— What you will do —
Where the records below reach the line containing "(9.1): the four", start transcribing, and end with the line containing "of the open", exactly and with nothing else added.

START Source material

import Literature.Topology.FourManifolds.SurfaceTimesTorusTube
import HarnessLib

/-!
# The quarter-circle parametrisation `t ↦ exp(i arctan(t)/2)` and its rational left inverse

Topic `Literature/Topology/FourManifolds` (fact seat of the Seiberg–Witten leaf
`Literature.Barriers.SmoothPoincare4.akhmedovPark2010_lemma8_invariants`; block 1 of
Akhmedov–Park's `X₁(m)`, A. Akhmedov, B. D. Park, Invent. Math. 181 (2010), §9 eq. (9.1): the four
Luttinger surgery tori `a₁′ × c′`, `b₁′ × c″`, `a₂′ × c′`, `a₂″ × d′` of `Σ₂ × T²` use PARALLEL
copies `c′`, `c″` of the circle `c` of `T²`, disjoint from each other and from the disc
`(½, ½)` over which the fibre `Σ₂ × {pt}` is summed).  In the tube coordinates of
`SurfaceTimesTorusTube.lean` the fibre tube occupies the open half circle `Re z > 0` of each
circle factor (`t ↦ exp(i arctan t)`, §Arc there); the tubes of the parallel circles `c′`, `c″`
must then be placed in disjoint sub-arcs of the complementary half circle, which requires arcs of
angular half-width `π/4`.  This file supplies the **quarter-circle parametrisation**
`t ↦ exp(i arctan(t)/2)` of the open arc `{|arg z| < π/4} = {Re z > 0, Re z² > 0}` together with
its RATIONAL left inverse `z ↦ Im(z²)/Re(z²) = tan(2 arg z)` (no branch of `arg` is needed:
squaring reduces everything to the half-circle lemmas of `SurfaceTimesTorusTube.lean`), in the
shape used there for tubes (`isSmoothEmbedding_of_leftInverse_of_isOpenMap`): injective, smooth,
open, with the range described by two strict inequalities.  Everything is proved; no definitions.

* `circleExp_half_mul_self` — `exp(ia/2) · exp(ia/2) = exp(ia)`;
* `re_circleExp_arctan_half_pos`, `re_sq_circleExp_arctan_half_pos` — the point
  `w = exp(i arctan(t)/2)` has `Re w > 0` and `Re w² > 0`;
* `im_sq_div_re_sq_circleExp_arctan_half` — `Im(w²)/Re(w²) = t` (left inverse);
* `circleExp_arctan_half_eq` — conversely `exp(i arctan(Im z²/Re z²)/2) = z` when `Re z > 0`,
  `Re z² > 0` (the two square roots of `z²` are `±z`, and `-z` has negative real part);
* `injective_/contMDiff_/isOpenMap_circleExp_arctan_half`, `range_circleExp_arctan_half`.

## References

* A. Akhmedov, B. D. Park, Invent. Math. 181 (2010), §9, eq. (9.1) and Fig./text "parallel
  copies `c′`, `c″`". [AkhmedovPark2010]
* J. M. Lee, *Introduction to Smooth Manifolds* (2013), Prop. 5.2 (images of embeddings).
  [LeeSmoothManifolds2013]
-/

noncomputable section

open scoped Manifold ContDiff Topology Real
open Set Function

namespace Literature.Topology.FourManifolds

/-- `exp(ia/2) · exp(ia/2) = exp(ia)` in the circle group. [folklore] -/
theorem circleExp_half_mul_self (a : ℝ) : Circle.exp (a / 2) * Circle.exp (a / 2) = Circle.exp a := by
  rw [← Circle.exp_add, add_halves]

/-- The square of `exp(i arctan(t)/2)`, as a complex number, is `exp(i arctan t)`. [folklore] -/
theorem coe_circleExp_arctan_half_sq (t : ℝ) :
    ((Circle.exp (Real.arctan t / 2) : Circle) : ℂ) ^ 2 =
      ((Circle.exp (Real.arctan t) : Circle) : ℂ) := by
  rw [sq, ← Circle.coe_mul, circleExp_half_mul_self]

/-- `exp(i arctan(t)/2)` has positive real part (`|arctan(t)/2| < π/4`). [folklore] -/
theorem re_circleExp_arctan_half_pos (t : ℝ) :
    0 < ((Circle.exp (Real.arctan t / 2) : Circle) : ℂ).re := by
  rw [Circle.coe_exp, Complex.exp_ofReal_mul_I_re]
  refine Real.cos_pos_of_mem_Ioo ⟨?_, ?_⟩
  · have := Real.neg_pi_div_two_lt_arctan t
    linarith [Real.pi_pos]
  · have := Real.arctan_lt_pi_div_two t
    linarith [Real.pi_pos]

/-- `exp(i arctan(t)/2)` has square with positive real part. [folklore] -/
theorem re_sq_circleExp_arctan_half_pos (t : ℝ) :
    0 < (((Circle.exp (Real.arctan t / 2) : Circle) : ℂ) ^ 2).re := by
  rw [coe_circleExp_arctan_half_sq]
  exact re_circleExp_arctan_pos t

/-- **The rational left inverse**: `Im(w²)/Re(w²) = t` for `w = exp(i arctan(t)/2)`
(`= tan (2 · arctan(t)/2)`). [folklore] -/
theorem im_sq_div_re_sq_circleExp_arctan_half (t : ℝ) :
    (((Circle.exp (Real.arctan t / 2) : Circle) : ℂ) ^ 2).im /
        (((Circle.exp (Real.arctan t / 2) : Circle) : ℂ) ^ 2).re = t := by
  rw [coe_circleExp_arctan_half_sq]
  exact im_div_re_circleExp_arctan t

/-- `t ↦ exp(i arctan(t)/2)` is injective. [folklore] -/
theorem injective_circleExp_arctan_half :
    Injective fun t : ℝ => Circle.exp (Real.arctan t / 2) := by
  intro s t h
  have := congrArg (fun z : Circle => ((z : ℂ) ^ 2).im / ((z : ℂ) ^ 2).re) h
  simpa only [im_sq_div_re_sq_circleExp_arctan_half] using this

/-- `t ↦ exp(i arctan(t)/2)` is smooth. [folklore] -/
theorem contMDiff_circleExp_arctan_half :
    ContMDiff 𝓘(ℝ, ℝ) (𝓡 1) ∞ fun t : ℝ => Circle.exp (Real.arctan t / 2) :=
  contMDiff_circleExp.comp (Real.contDiff_arctan.div_const 2).contMDiff

/-- `t ↦ exp(i arctan(t)/2)` is an open map. [folklore] -/
theorem isOpenMap_circleExp_arctan_half :
    IsOpenMap fun t : ℝ => Circle.exp (Real.arctan t / 2) := by
  have h1 : IsOpenMap Real.arctan := by
    have : Real.arctan = (Subtype.val : Ioo (-(π / 2)) (π / 2) → ℝ) ∘ Real.tanOrderIso.symm := by
      funext t; rfl
    rw [this]
    exact isOpen_Ioo.isOpenMap_subtype_val.comp Real.tanOrderIso.symm.toHomeomorph.isOpenMap
  have h2 : IsOpenMap fun a : ℝ => a / 2 := by
    have hfun : (⇑(Homeomorph.mulRight₀ (2⁻¹ : ℝ) (by norm_num)) : ℝ → ℝ) = fun a => a / 2 :=
      funext fun a => by rw [div_eq_mul_inv]; rfl
    rw [← hfun]
    exact (Homeomorph.mulRight₀ (2⁻¹ : ℝ) (by norm_num)).isOpenMap
  exact isLocalHomeomorph_circleExp.isOpenMap.comp (h2.comp h1)

/-- **A point of the circle with `Re z > 0` and `Re z² > 0` (i.e. `|arg z| < π/4`) is
`exp(i arctan(s)/2)` for `s = Im z² / Re z²`**: both sides square to `z²`
(`circleExp_arctan_im_div_re` for `z²`), and of the two square roots `±z` only `z` has positive
real part. [folklore] -/
theorem circleExp_arctan_half_eq {z : Circle} (hz : 0 < (z : ℂ).re)
    (hz2 : 0 < ((z : ℂ) ^ 2).re) :
    Circle.exp (Real.arctan (((z : ℂ) ^ 2).im / ((z : ℂ) ^ 2).re) / 2) = z := by
  have hsq : ((z ^ 2 : Circle) : ℂ) = (z : ℂ) ^ 2 := by rw [sq, sq, Circle.coe_mul]
  have hz2' : 0 < ((z ^ 2 : Circle) : ℂ).re := by rw [hsq]; exact hz2
  have h2 : Circle.exp (Real.arctan (((z : ℂ) ^ 2).im / ((z : ℂ) ^ 2).re)) = z ^ 2 := by
    have := circleExp_arctan_im_div_re hz2'
    rwa [hsq] at this
  set w := Circle.exp (Real.arctan (((z : ℂ) ^ 2).im / ((z : ℂ) ^ 2).re) / 2) with hw
  have hw2 : (w : ℂ) ^ 2 = (z : ℂ) ^ 2 := by
    rw [hw, coe_circleExp_arctan_half_sq, h2, hsq]
  have hwre : 0 < (w : ℂ).re := re_circleExp_arctan_half_pos _
  rcases sq_eq_sq_iff_eq_or_eq_neg.1 hw2 with h | h
  · exact Circle.ext h
  · exfalso
    have : (w : ℂ).re = -(z : ℂ).re := by rw [h, Complex.neg_re]
    linarith

/-- **The range of the quarter-circle parametrisation** is the open arc
`{Re z > 0, Re z² > 0} = {|arg z| < π/4}`. [folklore] -/
theorem range_circleExp_arctan_half :
    range (fun t : ℝ => Circle.exp (Real.arctan t / 2)) =
      {z : Circle | 0 < (z : ℂ).re ∧ 0 < ((z : ℂ) ^ 2).re} := by
  ext z
  constructor
  · rintro ⟨t, rfl⟩
    exact ⟨re_circleExp_arctan_half_pos t, re_sq_circleExp_arctan_half_pos t⟩
  · rintro ⟨hz, hz2⟩
    exact ⟨_, circleExp_arctan_half_eq hz hz2⟩

/-- The open arc `{Re z > 0, Re z² > 0}` is open in the circle. [folklore] -/
theorem isOpen_setOf_re_pos_re_sq_pos :
    IsOpen {z : Circle | 0 < (z : ℂ).re ∧ 0 < ((z : ℂ) ^ 2).re} := by
  have hc : Continuous fun z : Circle => (z : ℂ) := continuous_subtype_val
  exact (isOpen_lt continuous_const (Complex.continuous_re.comp hc)).inter
    (isOpen_lt continuous_const (Complex.continuous_re.comp (hc.pow 2)))

/-- **Rotated arcs.**  For a centre `θ ∈ S¹` the arc `t ↦ θ · exp(i arctan(t)/2)` has range
`{z | Re (z θ⁻¹) > 0 ∧ Re ((z θ⁻¹)²) > 0}` — the open arc of angular half-width `π/4` about `θ`.
(For the circles `c′`, `c″` of Akhmedov–Park's eq. (9.1) one takes two centres in the half
circle `Re z < 0` at angular distance `π/2`, e.g. `θ = exp(3πi/4)`, `exp(5πi/4)`; the
corresponding arcs are disjoint from each other and from the half circle `Re z > 0` of the fibre
tube — elementary consequences of this range formula, proved where they are used.) [folklore] -/
theorem range_mul_circleExp_arctan_half (θ : Circle) :
    range (fun t : ℝ => θ * Circle.exp (Real.arctan t / 2)) =
      {z : Circle | 0 < ((z * θ⁻¹ : Circle) : ℂ).re ∧ 0 < (((z * θ⁻¹ : Circle) : ℂ) ^ 2).re} := by
  ext z
  constructor
  · rintro ⟨t, rfl⟩
    simp only [mem_setOf_eq, mul_inv_cancel_comm]
    exact ⟨re_circleExp_arctan_half_pos t, re_sq_circleExp_arctan_half_pos t⟩
  · rintro ⟨hz, hz2⟩
    refine ⟨((((z * θ⁻¹ : Circle) : ℂ) ^ 2).im / (((z * θ⁻¹ : Circle) : ℂ) ^ 2).re), ?_⟩
    show θ * Circle.exp _ = z
    rw [circleExp_arctan_half_eq hz hz2, mul_comm, inv_mul_cancel_right]

/-- `t ↦ θ · exp(i arctan(t)/2)` is injective, smooth and open (left multiplication by `θ` is a
diffeomorphism of the Lie group `S¹`). [folklore] -/
theorem injective_contMDiff_isOpenMap_mul_circleExp_arctan_half (θ : Circle) :
    Injective (fun t : ℝ => θ * Circle.exp (Real.arctan t / 2)) ∧
      ContMDiff 𝓘(ℝ, ℝ) (𝓡 1) ∞ (fun t : ℝ => θ * Circle.exp (Real.arctan t / 2)) ∧
      IsOpenMap (fun t : ℝ => θ * Circle.exp (Real.arctan t / 2)) := by
  refine ⟨fun s t h => injective_circleExp_arctan_half (mul_left_cancel h), ?_, ?_⟩
  · exact contMDiff_mul_left.comp contMDiff_circleExp_arctan_half
  · exact (Homeomorph.mulLeft θ).isOpenMap.comp isOpenMap_circleExp_arctan_half

end Literature.Topology.FourManifolds
/-
Copyright: statement-level skeleton of a published paper (lit-balaban cell, Phase-2 proof seat p13, gen 6). No proof
claims beyond what the kernel checks below.
-/
import Literature.MathematicalPhysics.QuantumFieldTheory.BalabanImbrieJaffe1984to88.BIJ88CsClusters306

/-!
# `BalabanImbrieJaffe1984to88.BIJ88AbutRange306` — T. Bałaban, J. Imbrie, A. Jaffe, *Effective action and cluster
properties of the abelian Higgs model*, Commun. Math. Phys. **114** (1988) 257–315 [BalabanImbrieJaffe1988], §5.13
p. 306 [PDF 50]: **"The form Δ has a range less than ½r(e_k). The f(□_i) do not couple different □_i. Hence only
adjacent □_j with s_j ≠ 0 interact in the above formula. … (Here we say that □_i is connected to □_{i′} if they abut
on a hypersurface of any dimension.)"** — the GEOMETRIC STEP PROVED: for sites with integer coordinates partitioned
into cubes of side `r` (the elementary `r(e_k)`-cubes), a form `Δ` of range `< r` couples two sites only if their
cubes coincide or ABUT (differ by at most one in every coordinate of the cube index — adjacency through a face, an
edge, …, a vertex: *"a hypersurface of any dimension"*).  This discharges the abstract range hypothesis `hΔ` of
`…BIJ88CsClusters306.interpForm_blockDiag` / `cs_apply_eq_zero_of_not_reachable` (p255115) from the printed one.

statement-level skeleton of published theorems with citation tags; proofs where landed; nothing here is a claim
about the Yang–Mills mass gap

PDF held: `paper:balaban1988-cmp114-bij-abelian-higgs-effective-action` (journal page = PDF page + 256; p. 306 read with
`lit read … --pages 50`).

CITATION HEADER (lean-in-tree rule).  lit-balaban cell (HOME `run/shared/lean/pub/lit-balaban/`), Phase 2, seat p13
gen 6 (unit `lit-balaban-p13-g6`); seventh file of the p. 305–306 group; row **C2.Eq5.13.3-5.13.4** of
`HOME/lit-balaban-r16/ROWS-C2-part2.md` (owner r16, referee ref-5), the p. 306 member quoted above.  USED BY NAME,
nothing restated: `…BIJ88CsClusters306` (`interpForm_blockDiag`, `cs_apply_eq_zero_of_cluster_ne`,
`cs_apply_eq_zero_of_not_reachable` — there the adjacency `adj` and the hypothesis "Δ couples only equal or adjacent
regions" are abstract), `…BIJ88DirichletForms305` (`interpForm`).

## What is proved (0 `sorry`, standard axioms, theorems only, no new `def`)

Sites `α` with integer coordinates `pos : α → ℤ^d`, a finite region index type `I` with cube indices
`idx : I → ℤ^d`, cube side `r > 0`, and the CUBE HYPOTHESIS `r·idx(blk x)_μ ≤ pos(x)_μ < r·idx(blk x)_μ + r` (site
`x` lies in the cube `□_{blk x}`).  "Abut" is written inline as `∀ μ, |idx i μ − idx i′ μ| ≤ 1`.
* §1 `abs_sub_idx_le_one_of_close` (one coordinate), **`abut_of_close`**: `|pos x − pos y|_∞ < r ⇒` the cubes of
  `x` and `y` coincide or abut.
* §2 **`blockHyp_of_range`**: a form of range `< r` (`Δ x y ≠ 0 ⇒ |pos x − pos y|_∞ < r`; the printed range
  `< ½r(e_k)` is stronger) couples only equal or abutting cubes — the hypothesis `hΔ` of `BIJ88CsClusters306`.
* §3 THE PRINTED CONCLUSIONS WITH THE PRINTED HYPOTHESIS: `interpForm_blockDiag_of_range` (`Δ_s` is block-diagonal
  over every cluster labelling constant on abutting pairs with `s ≠ 0`), `cs_apply_eq_zero_of_cluster_ne_of_range`,
  **`cs_apply_eq_zero_of_not_reachable_of_range`** (`C_s = Δ_s⁻¹` does not couple cubes in different connected
  components of the graph "s_i ≠ 0 ∧ s_j ≠ 0 ∧ □_i, □_j abut" — *"factorizes over the connected components"*).
HONEST SCOPE.  Pure lattice geometry + the linear algebra of p255115; the cubes are axis-parallel of common side `r`
on the lattice `rℤ^d` (as the elementary `r(e_k)`-cubes of p. 303); nothing about the measure.  NOT summit progress;
NOT continuum; NOT Clay.  Imports `BIJ88CsClusters306`; modifies nothing.
-/

namespace Literature.MathematicalPhysics.QuantumFieldTheory.BalabanImbrieJaffe1984to88.BIJ88AbutRange306

open Matrix Finset
open BIJ88DirichletForms305 (interpForm)
open BIJ88CsClusters306 (interpForm_blockDiag cs_apply_eq_zero_of_cluster_ne cs_apply_eq_zero_of_not_reachable)

/-! ## §1  Close sites lie in equal or abutting cubes -/

/-- One coordinate: if `x ∈ [ri, ri + r)`, `y ∈ [ri′, ri′ + r)` and `|x − y| < r` then `|i − i′| ≤ 1`.
[cite: BalabanImbrieJaffe1988, §5.13 p.306] -/
theorem abs_sub_idx_le_one_of_close {r i i' x y : ℤ} (hr : 0 < r) (hx : r * i ≤ x ∧ x < r * i + r)
    (hy : r * i' ≤ y ∧ y < r * i' + r) (hxy : |x - y| < r) : |i - i'| ≤ 1 := by
  rw [abs_lt] at hxy
  rw [abs_le]
  constructor
  · by_contra h
    have h2 : i + 2 ≤ i' := by omega
    have h3 : r * i + r * 2 ≤ r * i' := by
      have := mul_le_mul_of_nonneg_left h2 hr.le
      rwa [mul_add] at this
    linarith [hx.2, hy.1, hxy.1]
  · by_contra h
    have h2 : i' + 2 ≤ i := by omega
    have h3 : r * i' + r * 2 ≤ r * i := by
      have := mul_le_mul_of_nonneg_left h2 hr.le
      rwa [mul_add] at this
    linarith [hx.1, hy.2, hxy.2]

section Cubes

variable {α I : Type*} {d : ℕ} (blk : α → I) (pos : α → Fin d → ℤ) (idx : I → Fin d → ℤ)

/-- **Close sites lie in equal or abutting cubes**: under the cube hypothesis (site `x` lies in the side-`r` cube of
index `idx (blk x)`), `|pos x − pos y|_∞ < r` forces `|idx(blk x)_μ − idx(blk y)_μ| ≤ 1` for every `μ` — the cubes
*"abut on a hypersurface of any dimension"* (or coincide). [cite: BalabanImbrieJaffe1988, §5.13 p.306] -/
theorem abut_of_close {r : ℤ} (hr : 0 < r)
    (hcube : ∀ x μ, r * idx (blk x) μ ≤ pos x μ ∧ pos x μ < r * idx (blk x) μ + r) {x y : α}
    (hxy : ∀ μ, |pos x μ - pos y μ| < r) (μ : Fin d) : |idx (blk x) μ - idx (blk y) μ| ≤ 1 :=
  abs_sub_idx_le_one_of_close hr (hcube x μ) (hcube y μ) (hxy μ)

/-! ## §2  A finite-range form couples only equal or abutting cubes -/

/-- **"The form Δ has a range less than ½r(e_k). … Hence only adjacent □_j … interact"** — the geometric step: a
form of range `< r` (a fortiori `< ½r`) vanishes between sites whose cubes neither coincide nor abut; this is the
hypothesis `hΔ` of `BIJ88CsClusters306.interpForm_blockDiag` with `adj i i′ := ∀ μ, |idx i μ − idx i′ μ| ≤ 1`.
[cite: BalabanImbrieJaffe1988, §5.13 p.306] -/
theorem blockHyp_of_range {R : Type*} [Zero R] (Δ : Matrix α α R) {r : ℤ} (hr : 0 < r)
    (hcube : ∀ x μ, r * idx (blk x) μ ≤ pos x μ ∧ pos x μ < r * idx (blk x) μ + r)
    (hΔ : ∀ x y, Δ x y ≠ 0 → ∀ μ, |pos x μ - pos y μ| < r) :
    ∀ x y, blk x ≠ blk y → ¬ (∀ μ, |idx (blk x) μ - idx (blk y) μ| ≤ 1) → Δ x y = 0 := by
  intro x y _ hnot
  by_contra h
  exact hnot (abut_of_close blk pos idx hr hcube (hΔ x y h))

end Cubes

/-! ## §3  The printed conclusions under the printed (range) hypothesis -/

section Range

variable {α I R : Type*} [Fintype α] [DecidableEq α] [DecidableEq I] [Fintype I] [CommRing R]
  (blk : α → I) {d : ℕ} (pos : α → Fin d → ℤ) (idx : I → Fin d → ℤ)

/-- **`Δ_s` is block-diagonal over clusters, from the range hypothesis**: cubes of side `r`, `Δ` of range `< r`, a
cluster labelling `cls` constant on abutting pairs of cubes with `s ≠ 0` ⇒ `(Δ_s)_{xy} = 0` whenever the cubes of
`x`, `y` lie in different clusters. [cite: BalabanImbrieJaffe1988, §5.13 p.306] -/
theorem interpForm_blockDiag_of_range {K : Type*} (Δ : Matrix α α R) (s : I → R) {r : ℤ} (hr : 0 < r)
    (hcube : ∀ x μ, r * idx (blk x) μ ≤ pos x μ ∧ pos x μ < r * idx (blk x) μ + r)
    (hΔ : ∀ x y, Δ x y ≠ 0 → ∀ μ, |pos x μ - pos y μ| < r) (cls : I → K)
    (hcls : ∀ i j, i ≠ j → s i ≠ 0 → s j ≠ 0 → (∀ μ, |idx i μ - idx j μ| ≤ 1) → cls i = cls j) {x y : α}
    (hxy : cls (blk x) ≠ cls (blk y)) : interpForm blk Δ s x y = 0 :=
  interpForm_blockDiag blk Δ s (fun i j => ∀ μ, |idx i μ - idx j μ| ≤ 1)
    (blockHyp_of_range blk pos idx Δ hr hcube hΔ) cls hcls hxy

/-- **`C_s = Δ_s⁻¹` does not couple different clusters** (range hypothesis version).
[cite: BalabanImbrieJaffe1988, §5.13 p.306] -/
theorem cs_apply_eq_zero_of_cluster_ne_of_range {K : Type*} (Δ : Matrix α α R) (s : I → R) {r : ℤ} (hr : 0 < r)
    (hcube : ∀ x μ, r * idx (blk x) μ ≤ pos x μ ∧ pos x μ < r * idx (blk x) μ + r)
    (hΔ : ∀ x y, Δ x y ≠ 0 → ∀ μ, |pos x μ - pos y μ| < r) (cls : I → K)
    (hcls : ∀ i j, i ≠ j → s i ≠ 0 → s j ≠ 0 → (∀ μ, |idx i μ - idx j μ| ≤ 1) → cls i = cls j) {x y : α}
    (hxy : cls (blk x) ≠ cls (blk y)) : (interpForm blk Δ s)⁻¹ x y = 0 :=
  cs_apply_eq_zero_of_cluster_ne blk Δ s (fun i j => ∀ μ, |idx i μ - idx j μ| ≤ 1)
    (blockHyp_of_range blk pos idx Δ hr hcube hΔ) cls hcls hxy

/-- **"factorizes over the connected components … (□_i is connected to □_{i′} if they abut on a hypersurface of any
dimension)"** with the printed hypothesis: cubes of side `r`, `Δ` of range `< r` ⇒ `C_s = Δ_s⁻¹` vanishes between sites
whose cubes are not joined by a chain of abutting cubes with `s ≠ 0` (connected components of
`SimpleGraph.fromRel (s_i ≠ 0 ∧ s_j ≠ 0 ∧ □_i, □_j abut)`). [cite: BalabanImbrieJaffe1988, §5.13 p.306] -/
theorem cs_apply_eq_zero_of_not_reachable_of_range (Δ : Matrix α α R) (s : I → R) {r : ℤ} (hr : 0 < r)
    (hcube : ∀ x μ, r * idx (blk x) μ ≤ pos x μ ∧ pos x μ < r * idx (blk x) μ + r)
    (hΔ : ∀ x y, Δ x y ≠ 0 → ∀ μ, |pos x μ - pos y μ| < r) {x y : α}
    (hxy : ¬ (SimpleGraph.fromRel fun i j : I =>
      s i ≠ 0 ∧ s j ≠ 0 ∧ ∀ μ, |idx i μ - idx j μ| ≤ 1).Reachable (blk x) (blk y)) :
    (interpForm blk Δ s)⁻¹ x y = 0 :=
  cs_apply_eq_zero_of_not_reachable blk Δ s (fun i j => ∀ μ, |idx i μ - idx j μ| ≤ 1)
    (blockHyp_of_range blk pos idx Δ hr hcube hΔ) hxy

end Range

end Literature.MathematicalPhysics.QuantumFieldTheory.BalabanImbrieJaffe1984to88.BIJ88AbutRange306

END Source material

— Response to this task —
Akhmedov–Park's `X₁(m)`, A. Akhmedov, B. D. Park, Invent. Math. 181 (2010), §9 eq. (9.1): the four
Luttinger surgery tori `a₁′ × c′`, `b₁′ × c″`, `a₂′ × c′`, `a₂″ × d′` of `Σ₂ × T²` use PARALLEL
copies `c′`, `c″` of the circle `c` of `T²`, disjoint from each other and from the disc
`(½, ½)` over which the fibre `Σ₂ × {pt}` is summed).  In the tube coordinates of
`SurfaceTimesTorusTube.lean` the fibre tube occupies the open half circle `Re z > 0` of each
circle factor (`t ↦ exp(i arctan t)`, §Arc there); the tubes of the parallel circles `c′`, `c″`
must then be placed in disjoint sub-arcs of the complementary half circle, which requires arcs of
angular half-width `π/4`.  This file supplies the **quarter-circle parametrisation**
`t ↦ exp(i arctan(t)/2)` of the open arc `{|arg z| < π/4} = {Re z > 0, Re z² > 0}` together with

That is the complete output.